Then, safely swathed in a plush towelling robe the colour of clotted cream, Hope opened the bathroom door a crack to grab the neatly folded pile of clothes Wilson had left for her. The plaid pyjamas were far, far too big for her. Hope had to roll up the bottoms and yank in the drawstring around the waist as far as it would go, and the jacket came down to mid-thigh. She looked incredibly waif-like, which was a first.

Leaving her own clothes draped over the heated towel rail, Hope took a deep breath and opened the bathroom door. Now the wooden floorboards felt smooth and warm under her bare feet as she padded out into the huge living space.

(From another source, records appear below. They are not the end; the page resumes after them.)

/-- **(T-c)ₚ The unique stable cyclic group of order `p²` over the Tate line is `Ψ(μ_{p²})`** (road R5 steps A3/A4).
Let `L` be a subgroup of order `p²` of `p²`-torsion elements, stable under some `σ₀` with `p ∤ χ(σ₀) − 1`
(`ζ_p ∉ ℚ_ℓ`), whose `p`-torsion lies in `ℤ • pP₁`. Then `L = ℤ • P₁`: `L` is generated by some `x = aP₁ + bP₂` of
order `p²` with `p ∣ b`, `p ∤ a`; `σ₀ x = m x` forces `m ≡ χ(σ₀) (mod p)` and `p² ∣ b (1 − m)`, so `p² ∣ b`.
[cite: SilvermanATAEC1994, Lemma V.5.2] -/
theorem eq_zmultiples_fst_of_stable_sq
    (hgen : ∀ P : M, ((p ^ 2 : ℕ) : ℤ) • P = 0 → ∃ a b : ℤ, P = a • P₁ + b • P₂)
    (hrel : ∀ a b : ℤ, a • P₁ + b • P₂ = 0 ↔ ((p ^ 2 : ℕ) : ℤ) ∣ a ∧ ((p ^ 2 : ℕ) : ℤ) ∣ b)
    (hP₁ : ∀ σ : G, σ • P₁ = χ σ • P₁) (hP₂ : ∀ σ : G, σ • P₂ = P₂ + κ σ • P₁)
    {σ₀ : G} (hσ₀ : ¬ (p : ℤ) ∣ χ σ₀ - 1) {L : AddSubgroup M} (hL : Nat.card L = p ^ 2)
    (hL2 : ∀ x ∈ L, ((p ^ 2 : ℕ) : ℤ) • x = 0) (hst : ∀ x ∈ L, σ₀ • x ∈ L)
    (hLp : ∀ x ∈ L, (p : ℤ) • x = 0 → x ∈ AddSubgroup.zmultiples ((p : ℤ) • P₁)) :
    L = AddSubgroup.zmultiples P₁ := by
  have hpp := hp.out
  have hpZ : Prime (p : ℤ) := Nat.prime_iff_prime_int.mp hpp
  have hp0 : (p : ℤ) ≠ 0 := by exact_mod_cast hpp.ne_zero
  have hsq : ((p ^ 2 : ℕ) : ℤ) = (p : ℤ) * p := natCast_sq_eq_mul p
  have hpsq : (p : ℤ) ∣ ((p ^ 2 : ℕ) : ℤ) := by
    rw [hsq]; exact dvd_mul_right _ _
  have hp2ne : p ^ 2 ≠ 0 := pow_ne_zero _ hpp.ne_zero
  haveI hLfin : Finite L := Nat.finite_of_card_ne_zero (by rw [hL]; exact hp2ne)
  -- the order of `P₁` and of `pP₁`
  have hordP₁ : addOrderOf P₁ = p ^ 2 := addOrderOf_fst_eq_sq hrel
  have hpP₁0 : (p : ℤ) • P₁ ≠ 0 := by
    intro h0
    have hd := ((hrel (p : ℤ) 0).mp (by simpa using h0)).1
    rw [hsq] at hd
    exact hpZ.not_dvd_one ((mul_dvd_mul_iff_left hp0).mp (by simpa using hd))
  have hordp : addOrderOf ((p : ℤ) • P₁) = p := by
    refine addOrderOf_eq_prime ?_ hpP₁0
    rw [← natCast_zsmul, smul_smul, ← hsq]
    have h := (hrel ((p ^ 2 : ℕ) : ℤ) 0).mpr ⟨dvd_rfl, dvd_zero _⟩
    simpa using h
  -- `L` has an element `x` with `px ≠ 0` (else `L ≤ ℤ•pP₁`, of order `p < p²`)
  obtain ⟨x, hxL, hxp⟩ : ∃ x ∈ L, (p : ℤ) • x ≠ 0 := by
    by_contra! hall
    have hle : L ≤ AddSubgroup.zmultiples ((p : ℤ) • P₁) := fun y hy ↦ hLp y hy (hall y hy)
    haveI : Finite (AddSubgroup.zmultiples ((p : ℤ) • P₁)) :=
      Nat.finite_of_card_ne_zero (by rw [Nat.card_zmultiples, hordp]; exact hpp.ne_zero)
    have hcard := AddSubgroup.card_le_of_le hle
    rw [hL, Nat.card_zmultiples, hordp] at hcard
    have hlt : p < p ^ 2 := by
      have h := Nat.pow_lt_pow_right hpp.one_lt (by norm_num : 1 < 2)
      simpa using h
    omega
  -- `x = aP₁ + bP₂` with `p ∣ b` and `p ∤ a`
  obtain ⟨a, b, rfl⟩ := hgen x (hL2 x hxL)
  have hxpmem : (p : ℤ) • (a • P₁ + b • P₂) ∈ AddSubgroup.zmultiples ((p : ℤ) • P₁) :=
    hLp _ (L.zsmul_mem hxL (p : ℤ)) (by rw [smul_smul, ← hsq]; exact hL2 _ hxL)
  obtain ⟨m, hm⟩ := AddSubgroup.mem_zmultiples_iff.mp hxpmem
  have hab : ((p ^ 2 : ℕ) : ℤ) ∣ (p : ℤ) * a - (p : ℤ) * m ∧ ((p ^ 2 : ℕ) : ℤ) ∣ (p : ℤ) * b - 0 := by
    have h : ((p : ℤ) * a) • P₁ + ((p : ℤ) * b) • P₂ = ((p : ℤ) * m) • P₁ + (0 : ℤ) • P₂ := by
      rw [show ((p : ℤ) * a) • P₁ + ((p : ℤ) * b) • P₂ = (p : ℤ) • (a • P₁ + b • P₂) by module, ← hm]
      module
    exact (comb_eq_comb_iff hrel _ _ _ _).mp h
  have hb : (p : ℤ) ∣ b := by
    have h := hab.2
    rw [sub_zero, hsq, mul_dvd_mul_iff_left hp0] at h
    exact h
  have ha : ¬ (p : ℤ) ∣ a := by
    intro ha
    apply hxp
    have h : ((p : ℤ) * a) • P₁ + ((p : ℤ) * b) • P₂ = 0 :=
      (hrel _ _).mpr ⟨by rw [hsq]; exact mul_dvd_mul_left _ ha, by rw [hsq]; exact mul_dvd_mul_left _ hb⟩
    rw [show (p : ℤ) • (a • P₁ + b • P₂) = ((p : ℤ) * a) • P₁ + ((p : ℤ) * b) • P₂ by module, h]
  -- `x` has order `p²`, so `L = ℤ • x`
  have hordx : addOrderOf (a • P₁ + b • P₂) = p ^ 2 := by
    have h2 : p ^ (1 + 1) • (a • P₁ + b • P₂) = 0 := by
      rw [← natCast_zsmul]
      have h := hL2 _ hxL
      simpa using h
    have h1 : ¬ p ^ 1 • (a • P₁ + b • P₂) = 0 := by
      rw [pow_one, ← natCast_zsmul]; exact hxp
    simpa using addOrderOf_eq_prime_pow h1 h2
  have hLx : L = AddSubgroup.zmultiples (a • P₁ + b • P₂) := by
    haveI : Finite (AddSubgroup.zmultiples (a • P₁ + b • P₂)) :=
      Nat.finite_of_card_ne_zero (by rw [Nat.card_zmultiples, hordx]; exact hp2ne)
    refine (AddSubgroup.eq_of_le_of_card_ge (AddSubgroup.zmultiples_le.mpr hxL) ?_).symm
    rw [hL, Nat.card_zmultiples, hordx]
  -- `σ₀ x = m' x`
  have hσx : σ₀ • (a • P₁ + b • P₂) ∈ AddSubgroup.zmultiples (a • P₁ + b • P₂) := by
    rw [← hLx]; exact hst _ hxL
  obtain ⟨m', hm'⟩ := AddSubgroup.mem_zmultiples_iff.mp hσx
  rw [smul_comb hP₁ hP₂] at hm'
  have hcoef := (comb_eq_comb_iff hrel _ _ _ _).mp (by rw [← hm']; module :
    (m' * a) • P₁ + (m' * b) • P₂ = (a * χ σ₀ + b * κ σ₀) • P₁ + b • P₂)
  obtain ⟨h1, h2⟩ := hcoef
  -- mod `p`: `p ∣ a (m' - χ σ₀)` hence `p ∣ m' - χ σ₀`, so `p ∤ m' - 1`
  obtain ⟨b', rfl⟩ := hb
  have h1' : (p : ℤ) ∣ a * (m' - χ σ₀) := by
    have e : a * (m' - χ σ₀) =
        (m' * a - (a * χ σ₀ + (p : ℤ) * b' * κ σ₀)) + (p : ℤ) * (b' * κ σ₀) := by ring
    rw [e]
    exact dvd_add (hpsq.trans h1) (dvd_mul_right _ _)
  have hmχ : (p : ℤ) ∣ m' - χ σ₀ := by
    rcases hpZ.dvd_or_dvd h1' with h | h
    · exact absurd h ha
    · exact h
  have hm1 : ¬ (p : ℤ) ∣ m' - 1 := by
    intro h
    apply hσ₀
    have e : χ σ₀ - 1 = (m' - 1) - (m' - χ σ₀) := by ring
    rw [e]
    exact dvd_sub h hmχ
  -- `p² ∣ pb'(m' - 1)` hence `p ∣ b'`
  have hb'p : (p : ℤ) ∣ b' * (m' - 1) := by
    have e : m' * ((p : ℤ) * b') - (p : ℤ) * b' = (p : ℤ) * (b' * (m' - 1)) := by ring
    rw [e, hsq, mul_dvd_mul_iff_left hp0] at h2
    exact h2
  have hb' : (p : ℤ) ∣ b' := by
    rcases hpZ.dvd_or_dvd hb'p with h | h
    · exact h
    · exact absurd h hm1
  -- so `x = a P₁` and `L = ℤ • aP₁ ≤ ℤ • P₁`; equal orders finish
  obtain ⟨b'', rfl⟩ := hb'
  have hx' : a • P₁ + ((p : ℤ) * ((p : ℤ) * b'')) • P₂ = a • P₁ := by
    have h := (comb_eq_comb_iff hrel a ((p : ℤ) * ((p : ℤ) * b'')) a 0).mpr
      ⟨by simp, by rw [sub_zero, hsq, ← mul_assoc]; exact dvd_mul_right _ _⟩
    simpa using h
  rw [hx'] at hLx
  have hle : L ≤ AddSubgroup.zmultiples P₁ := by
    rw [hLx, AddSubgroup.zmultiples_le]
    exact AddSubgroup.zsmul_mem_zmultiples P₁ a
  haveI : Finite (AddSubgroup.zmultiples P₁) :=
    Nat.finite_of_card_ne_zero (by rw [Nat.card_zmultiples, hordP₁]; exact hp2ne)
  exact AddSubgroup.eq_of_le_of_card_ge hle (by rw [hL, Nat.card_zmultiples, hordP₁])

end Square

end Summit.BirchSwinnertonDyer.BirchSwinnertonDyer.Theorems.FullDescentTateAlgebra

‘Go and sit down,’ Wilson said from the galley kitchen. ‘Just pouring the tea. Milk and one sugar, right?’

‘Right,’ she agreed. She sat down on the sofa, her legs tucked up under her, and looked around the room and remembered the last time that she’d sat here. How Wilson had made her tea then, too, and she’d fallen asleep on his shoulder.

It was strange how the circumstances could be the same and yet utterly different. Somehow, Hope didn’t think that she was going to be doing much sleeping or actually …
Stop it! Just stop it right now
, she told herself sternly.

‘What time is it?’ she asked Wilson as he placed a mug of tea and a plate of biscuits down on the coffee table in front of her.

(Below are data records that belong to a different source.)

import Summits.Ventures.AbcSig.Rows.TemplateC2a
import Summits.Ventures.AbcSig.Levels.N214
import Summits.Ventures.AbcSig.Levels.N3424

/-!
# Venture AbcSig — ROW `C2aL107A0`: `xⁿ + 2^a·107^m·yⁿ = z²`, class `a 0` (GENERATED by plean/leanrow.py)

HONEST FRAMING. A row of a COMPUTATION cell (`pub-abcsig`); a CONDITIONAL theorem, no claim on ABC or any summit.
Hypotheses: `BS04Package` (CITED), `DataComplete` at levels [214, 3424] (COMPUTED, two-engine certified
level files), and the listed per-orbit exclusions `hX_…` (CITED; the
row's R5 cell names each). Everything else is kernel-checked (`Rows/TemplateC2a.lean`, `Levels/N….lean`). Exponent
range: prime `n ≥ 11`, `n ≠ 107`; `B = 2^a 107^m` with `a, m < n` (n-th-power free).
Row of record: `census/rows/C2a/C2a-l107-a0.md` (sha256 `18308d79aca05e88…`; SIGNED 2026-08-22T17:51:55Z by referee (ref-g14)); its R0: THEOREM (uses CITED arithmetic facts) for all primes n >= 11 with n coprime to 107 — class: candidate (a ∈ {0,3} cell, BATCH-03; lit/COVERAGE §C2 + I–K 2006 Thm. Exponents left open by the row of record are excluded here via `hres`; kernel-sieve residuals the row of record closes by a cell module (M6 Eisenstein / M4 Kraus certificates) appear as CITED hypotheses `hX_…`.
-/

namespace Summit.Ventures.AbcSig

/-- Row `C2aL107A0` (see module docstring). -/
theorem row_C2aL107A0 (M : NewformModel) (hP : M.BS04Package)
    (hD214 : M.DataComplete 214 level214Orbits) (hD3424 : M.DataComplete 3424 level3424Orbits)
    (n : ℕ) (hn : n.Prime) (hmin : 11 ≤ n) (hnℓ : n ≠ 107) (m : ℕ) (hm : 1 ≤ m) (hmn : m < n)
    (hX_orbit_214_5 : n ∈ ([11] : List ℕ) → M.Excludes 214 orbit_214_5 (famB (2 ^ 0 * 107 ^ m) n (fun _ _ => True)))
    (x y z : ℤ) (hxy1 : x * y ≠ 1) (hxy2 : x * y ≠ -1) : ¬ IsPrimitiveSolution 1 (2 ^ 0 * 107 ^ m) 1 n x y z := by
  have hℓ : Nat.Prime 107 := by norm_num
  have h7 : 7 ≤ n := by omega
  have hS214 :=
    (level214_sieve n hn h7 (fun o => M.Excludes 214 o (famB (2 ^ 0 * 107 ^ m) n (fun _ _ => True))) (fun h => absurd h (by simp only [List.mem_cons, List.not_mem_nil, or_false]; omega)) (fun h => absurd h (by simp only [List.mem_cons, List.not_mem_nil, or_false]; omega)) hX_orbit_214_5)
  have hS3424 :=
    (level3424_sieve n hn h7 (fun o => M.Excludes 3424 o (famB (2 ^ 0 * 107 ^ m) n (fun _ _ => True))) (fun h => absurd h (by simp only [List.mem_cons, List.not_mem_nil, or_false]; omega)) (fun h => absurd h (by simp only [List.mem_cons, List.not_mem_nil, or_false]; omega)) (fun h => absurd h (by simp only [List.mem_cons, List.not_mem_nil, or_false]; omega)) (fun h => absurd h (by simp only [List.mem_cons, List.not_mem_nil, or_false]; omega)) (fun h => absurd h (by simp only [List.mem_cons, List.not_mem_nil, or_false]; omega)) (fun h => absurd h (by simp only [List.mem_cons, List.not_mem_nil, or_false]; omega)) (fun h => absurd h (by simp only [List.mem_cons, List.not_mem_nil, or_false]; omega)) (fun h => absurd h (by simp only [List.mem_cons, List.not_mem_nil, or_false]; omega)))
  exact rowC2a_a0 107 hℓ (by norm_num) M hP n hn h7 hnℓ hD3424 hD214 m hm hmn
    hS3424
    hS214 x y z hxy1 hxy2

end Summit.Ventures.AbcSig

‘It’s nearly four,’ Wilson said heavily. ‘I’ve got an eight a.m. shoot.’

‘I have to be at school at eight thirty,’ Hope countered.

‘And don’t forget that you’ve got fifty cupcakes to frost,’ Wilson reminded Hope, and when she rolled her eyes and groaned in not-so-mock despair, he smiled. ‘I’ve just drunk an entire pot of coffee so I’ll be sober enough to drive you home.’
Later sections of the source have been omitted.